◆ Directions
Every line in the records below between the one holding "exact hcpt j hz" and the one holding "have hDT' : D.T", inclusive, is to be set down exactly; all other lines are to be left out.
*** Block opens ***
/-- **The handle decomposition of the third sector.**  Hypotheses as for the first sector, with
the above-band analysis (`χ_hi = 0` beyond `S_hi < 2η`, `U₃ = 1` far out, `V₃' > 0`), the
plateau containing `[0, S_hi]`, and: the only critical points of `f` with value in
`[a - η, a + 2η)` are the `cpt j`, none of which lies in `X₃` (`T(c_j) > η`).
Conclusion: `HasHandleDecomposition 3 ↥X₃ c`, `c i = #{z | crit f, index_f z + i = 4, a + 2η ≤ f z}`.
[cite: GayKirby2016, §4, Lemma 14] [cite: Milnor1963, Thm. 3.1 and §3] -/
theorem hasHandleDecomposition_S₃ (hgl : IsGradientLike (𝓡 4) B.f ζ) (hfM : IsMorse (𝓡 4) B.f)
    (hDT : D.T = H.topHeightBot hζ B.hf B.g h₂ TP χlo χhi Spl Sbot Smin Psw)
    (hT : ContMDiff (𝓡 4) 𝓘(ℝ, ℝ) ∞ (H.topHeight hζ B.hf B.g h₂ TP χlo χhi Spl Smin Psw))
    (hχlo : ContDiff ℝ ∞ χlo) (hχhi : ContDiff ℝ ∞ χhi)
    {P₁ v₁ : ℝ} (hPsw0 : 0 < Psw) (hPsw : 2 * Psw ≤ η ^ 2) (hP₁ : 2 * P₁ < Psw)
    (hTP₂ : ∀ P, 2 * P₁ ≤ P → TP P = Spl) (hh₂v : ∀ t ≤ v₁, h₂ t = Spl)
    (hφv : ∀ j (y : RegularLevel B.hf), y.1 ∈ (H.box j).chart.source → H.P j y.1 < 2 * Psw → B.g y ≤ v₁)
    (hU : ContDiff ℝ ∞ U₃) (hV : ContDiff ℝ ∞ V₃) (hC : 0 < C)
    (hD : ∀ z, B.a - η < B.f z → B.f z < B.a + 2 * η →
      H.topCoeffBot hζ B.hf B.g h₂ TP χlo χhi Spl Sbot Smin Psw z ≤ 0)
    (hU_id : ∀ u ∈ Ico 0 ((1 + D.lam / 2) * D.εw), U₃ u = u) (hV_id : ∀ v ∈ Ico 0 ((1 + D.lam) * D.εw), V₃ v = v)
    (hUpos : ∀ u, 0 < u → 0 < U₃ u) (hVpos : ∀ v, 0 < v → 0 < V₃ v)
    (hU' : ∀ u, 0 ≤ u → 0 ≤ deriv U₃ u) (hV' : ∀ v, 0 ≤ v → 0 ≤ deriv V₃ v)
    (hface : ∀ u v, 0 ≤ u → 0 ≤ v → (0 < u ∨ 0 < v) → 0 < deriv U₃ u * V₃ v + U₃ u * deriv V₃ v)
    {Shi σ₀ : ℝ} (hσ₀ : 0 < σ₀) (hShi : Shi + σ₀ < 2 * η)
    (habove_cut : ∀ s, Shi < s → χlo s = 1 ∧ χhi s = 0)
    (habove_U : ∀ u, Shi < u → U₃ u = 1)
    (habove_V' : ∀ v, 0 < deriv V₃ v)
    (hTge : ∀ z, -Smin ≤ D.T z) (hSmin : Smin < 2 * η) (hSmin0 : 0 ≤ Smin)
    (hcpt : ∀ j, H.cpt j ∉ D.S₃)
    (hcrit_above : ∀ z, IsMCriticalPt (𝓡 4) B.f z → B.a + 2 * η ≤ B.f z → Shi + Smin < B.f z - B.a) :
    letI := D.atlas₃.chartedSpace
    HasHandleDecomposition 3 D.S₃ fun i =>
      {z | IsMCriticalPt (𝓡 4) B.f z ∧ morseIndex (𝓡 4) B.f z + i = 4 ∧ B.a + 2 * η ≤ B.f z}.ncard := by
  letI := D.atlas₃.chartedSpace
  have hη := H.eta_pos
  set ψ := H.psiThreeBot hζ B.hf B.g h₂ TP χlo χhi Spl Sbot Smin Psw U₃ V₃ C with hψ
  have hTbc : ContMDiff (𝓡 4) 𝓘(ℝ, ℝ) ∞ (H.topHeightBot hζ B.hf B.g h₂ TP χlo χhi Spl Sbot Smin Psw) :=
    H.contMDiff_topHeightBot hfM hχlo hT
  have hψ_apply : ∀ z, ψ z = 1 - C * (U₃ ((B.f z - B.a) - D.T z / 2) * V₃ ((B.f z - B.a) - D.T z)) := by
    intro z; simp only [hψ, HandleBoxes.psiThreeBot, hDT]
  have hψc : ContMDiff (𝓡 4) 𝓘(ℝ, ℝ) ∞ ψ := by
    have hs : ContMDiff (𝓡 4) 𝓘(ℝ, ℝ) ∞ fun z => B.f z - B.a := hfM.contMDiff.sub contMDiff_const
    have : ψ = fun z => 1 - C * (U₃ ((B.f z - B.a) - H.topHeightBot hζ B.hf B.g h₂ TP χlo χhi Spl Sbot Smin Psw z / 2) *
        V₃ ((B.f z - B.a) - H.topHeightBot hζ B.hf B.g h₂ TP χlo χhi Spl Sbot Smin Psw z)) := by
      funext z; simp only [hψ, HandleBoxes.psiThreeBot]
    rw [this]
    exact contMDiff_const.sub (contMDiff_const.mul ((hU.contMDiff.comp (hs.sub (hTbc.div_const 2))).mul
      (hV.contMDiff.comp (hs.sub hTbc))))
  -- points of `X₃` are above `a - η`
  have hS₃_band : ∀ z ∈ D.S₃, B.a - η < B.f z := by
    intro z hz; have := hTge z; have := hz.1; linarith
  -- critical points of `f` in `X₃` below `a + 2η` do not exist
  have hnocritf : ∀ z ∈ D.S₃, B.f z < B.a + 2 * η → ¬ IsMCriticalPt (𝓡 4) B.f z := by
    intro z hz hlt hc
    obtain ⟨j, rfl⟩ := H.crit_val z hc (hS₃_band z hz).le hlt
    exact hcpt j hz
  -- the no-critical-point lemma for `ψ` on the band part
  have hnocrit : ∀ z ∈ D.S₃, B.f z < B.a + 2 * η → 0 ≤ (B.f z - B.a) - D.T z / 2 → 0 ≤ (B.f z - B.a) - D.T z →
      (0 < (B.f z - B.a) - D.T z / 2 ∨ 0 < (B.f z - B.a) - D.T z) → ¬ IsMCriticalPt (𝓡 4) ψ z := by
    intro z hz hf₂ hu hv huv
    have hf₁ := hS₃_band z hz
    have hDT' : D.T z = H.topHeightBot hζ B.hf B.g h₂ TP χlo χhi Spl Sbot Smin Psw z := by rw [hDT]
    refine H.not_isMCriticalPt_psiThreeBot' hgl hfM hT hχlo hχhi hPsw0 hPsw hP₁ hTP₂ hh₂v hφv hU hV hC.ne' hf₁ hf₂
      (hnocritf z hz hf₂) (hD z hf₁ hf₂) ?_ ?_ ?_ ?_ ?_
    · rw [← hDT']
      rcases hu.eq_or_lt with h0 | h0
      · rw [← h0, hU_id 0 ⟨le_rfl, by have := D.lam_pos; have := D.εw_pos; positivity⟩]
      · exact (hUpos _ h0).le
    · rw [← hDT']; exact hU' _ hu
    · rw [← hDT']
      rcases hv.eq_or_lt with h0 | h0
      · rw [← h0, hV_id 0 ⟨le_rfl, by have := D.lam_pos; have := D.εw_pos; positivity⟩]
      · exact (hVpos _ h0).le
    · rw [← hDT']; exact hV' _ hv
    · rw [← hDT']; exact hface _ _ hu hv huv
  -- above the band
  have habove : ∀ z, Shi < B.f z - B.a →
      (IsMCriticalPt (𝓡 4) ψ z ↔ IsMCriticalPt (𝓡 4) B.f z) ∧
        (IsMCriticalPt (𝓡 4) B.f z → (mhessian (𝓡 4) ψ z).Nondegenerate ∧
          morseIndex (𝓡 4) ψ z + morseIndex (𝓡 4) B.f z = 4) := by
    intro z hz
    refine H.morseData_psiThreeBot_above hfM hV hC ?_ ?_ (habove_V' _)
    · exact Filter.mem_of_superset (Ioi_mem_nhds hz) fun s hs => habove_cut s hs
    · have : Ioi Shi ∈ 𝓝 ((B.f z - B.a) + Smin / 2) := Ioi_mem_nhds (by linarith)
      exact Filter.mem_of_superset this fun u hu => habove_U u hu
  -- `T = -Smin` above
  have hT_above : ∀ z, Shi < B.f z - B.a → D.T z = -Smin := by
    intro z hz
    rw [hDT]; exact H.topHeightBot_of_hi (habove_cut _ hz).1 (habove_cut _ hz).2
  refine D.atlas₃.hasHandleDecomposition_of_comp_val (F := ψ) (fun q _ _ => hψc q)
    (fun p hp => ?_) (fun p hb => ?_) (fun p hb hpK => ?_) (fun p hi => ?_) (fun p hi hc => ?_) (fun i => ?_)
  · -- corner form
    refine ⟨cornerOuter C, (contDiff_cornerOuter C).contDiffAt, fderiv_cornerOuter_ne_zero hC.ne' _, fun q hq hqS => ?_⟩
    have hqb : q ∈ B.box D.εw := hq.1
    rw [cornerOuter_cornerFold, (D.atlas₃.cornerDatum p hp).apply_zero q hq, (D.atlas₃.cornerDatum p hp).apply_one q hq,
      uFun_W₃, vFun_W₃, hψ_apply, D.T_box q hqb]
    obtain ⟨hs, hr⟩ := (mem_box_iff).1 hqb
    have hu : 0 ≤ B.sFun q + D.lam / 2 * B.rFun q := by
      have := ((D.mem_S₃_iff_of_mem_box q hqb).1 hqS).1; rw [uFun_W₃] at this; exact this
    have hv : 0 ≤ B.sFun q + D.lam * B.rFun q := by
      have := ((D.mem_S₃_iff_of_mem_box q hqb).1 hqS).2; rw [vFun_W₃] at this; exact this
    have hlam := D.lam_pos
    have h1 := abs_lt.1 hs; have h2 := abs_lt.1 hr
    have hU1 : U₃ ((B.f q - B.a) - -D.lam * B.rFun q / 2) = B.sFun q + D.lam / 2 * B.rFun q := by
      rw [show (B.f q - B.a) - -D.lam * B.rFun q / 2 = B.sFun q + D.lam / 2 * B.rFun q by rw [BiCollar.sFun]; ring]
      exact hU_id _ ⟨hu, by nlinarith⟩
    have hV1 : V₃ ((B.f q - B.a) - -D.lam * B.rFun q) = B.sFun q + D.lam * B.rFun q := by
      rw [show (B.f q - B.a) - -D.lam * B.rFun q = B.sFun q + D.lam * B.rFun q by rw [BiCollar.sFun]; ring]
      exact hV_id _ ⟨hv, by nlinarith⟩
    rw [hU1, hV1]
  · -- `= 1` on the boundary
    rcases (D.isBoundaryPoint₃_iff p).1 hb with h0 | h0
    · rw [hψ_apply, show (B.f p.1 - B.a) - D.T p.1 = 0 by linarith, hV_id 0 ⟨le_rfl, by
        have := D.lam_pos; have := D.εw_pos; positivity⟩]; ring
    · rw [hψ_apply, show (B.f p.1 - B.a) - D.T p.1 / 2 = 0 by linarith, hU_id 0 ⟨le_rfl, by
        have := D.lam_pos; have := D.εw_pos; positivity⟩]; ring
  · -- regular on the boundary off `F`
    have hp := p.2
    have hbandhi : B.f p.1 < B.a + 2 * η := by
      -- a boundary point has `T = s` or `T = 2s`; above `Shi` we have `T = -Smin < 0 ≤ …`
      by_contra hge; push Not at hge
      have hs : Shi < B.f p.1 - B.a := by linarith
      have hT' := hT_above p.1 hs
      rcases (D.isBoundaryPoint₃_iff p).1 hb with h0 | h0 <;> linarith
    rcases (D.isBoundaryPoint₃_iff p).1 hb with h0 | h0
    · -- face `T = s`, `T < 2s`
      have h2 : D.T p.1 < 2 * (B.f p.1 - B.a) := by
        rcases hp.1.eq_or_lt with h | h
        · exact absurd (D.surface_of p.1 (by linarith) (by linarith)) hpK
        · exact h
      exact hnocrit p.1 hp hbandhi (by linarith) (by linarith) (Or.inl (by linarith))
    · -- face `T = 2s`, `T < s`
      have h2 : D.T p.1 < B.f p.1 - B.a := by
        rcases hp.2.eq_or_lt with h | h
        · exact absurd (D.surface_of p.1 (by linarith) (by linarith)) hpK
        · exact h
      exact hnocrit p.1 hp hbandhi (by linarith) (by linarith) (Or.inr (by linarith))
  · -- `< 1` inside
    obtain ⟨h1, h2⟩ := (D.isInteriorPoint₃_iff p).1 hi
    rw [hψ_apply]
    have := mul_pos (hUpos _ (by linarith : 0 < (B.f p.1 - B.a) - D.T p.1 / 2))
      (hVpos _ (by linarith : 0 < (B.f p.1 - B.a) - D.T p.1))
    nlinarith
  · -- nondegenerate at interior critical points
    obtain ⟨h1, h2⟩ := (D.isInteriorPoint₃_iff p).1 hi
    by_cases hband : B.f p.1 < B.a + 2 * η
    · exact absurd hc (hnocrit p.1 p.2 hband (by linarith) (by linarith) (Or.inl (by linarith)))
    · push Not at hband
      obtain ⟨hiff, hdata⟩ := habove p.1 (by linarith)
      exact (hdata (hiff.1 hc)).1
  · -- counts
    congr 1
    ext x
    simp only [mem_inter_iff, mem_image, mem_criticalSetOfIndex, mem_setOf_eq]
    constructor
    · rintro ⟨⟨p, hpi, rfl⟩, hc, hidx⟩
      obtain ⟨h1, h2⟩ := (D.isInteriorPoint₃_iff p).1 hpi
      have hband : ¬ (B.f p.1 < B.a + 2 * η) := fun hb =>
        hnocrit p.1 p.2 hb (by linarith) (by linarith) (Or.inl (by linarith)) hc
      push Not at hband
      obtain ⟨hiff, hdata⟩ := habove p.1 (by linarith)
      have hcf := hiff.1 hc
      refine ⟨hcf, ?_, hband⟩
      have := (hdata hcf).2; rw [hidx] at this; linarith
    · rintro ⟨hcf, hidx, hge⟩
      have hs : Shi + Smin < B.f x - B.a := hcrit_above x hcf hge
      have hT' := hT_above x (by linarith)
      have hxS : x ∈ D.S₃ := ⟨by rw [hT']; linarith, by rw [hT']; linarith⟩
      have hint : (𝓡∂ 4).IsInteriorPoint (⟨x, hxS⟩ : D.S₃) :=
        (D.isInteriorPoint₃_iff ⟨x, hxS⟩).2 ⟨by show D.T x < 2 * (B.f x - B.a); rw [hT']; linarith, by
          show D.T x < B.f x - B.a; rw [hT']; linarith⟩
      obtain ⟨hiff, hdata⟩ := habove x (by linarith)
      refine ⟨⟨⟨x, hxS⟩, hint, rfl⟩, hiff.2 hcf, ?_⟩
      have := (hdata hcf).2; omega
*** Block closes ***
◆ Response to the exercise
    exact hcpt j hz
  -- the no-critical-point lemma for `ψ` on the band part
  have hnocrit : ∀ z ∈ D.S₃, B.f z < B.a + 2 * η → 0 ≤ (B.f z - B.a) - D.T z / 2 → 0 ≤ (B.f z - B.a) - D.T z →
      (0 < (B.f z - B.a) - D.T z / 2 ∨ 0 < (B.f z - B.a) - D.T z) → ¬ IsMCriticalPt (𝓡 4) ψ z := by
    intro z hz hf₂ hu hv huv
    have hf₁ := hS₃_band z hz
    have hDT' : D.T z = H.topHeightBot hζ B.hf B.g h₂ TP χlo χhi Spl Sbot Smin Psw z := by rw [hDT]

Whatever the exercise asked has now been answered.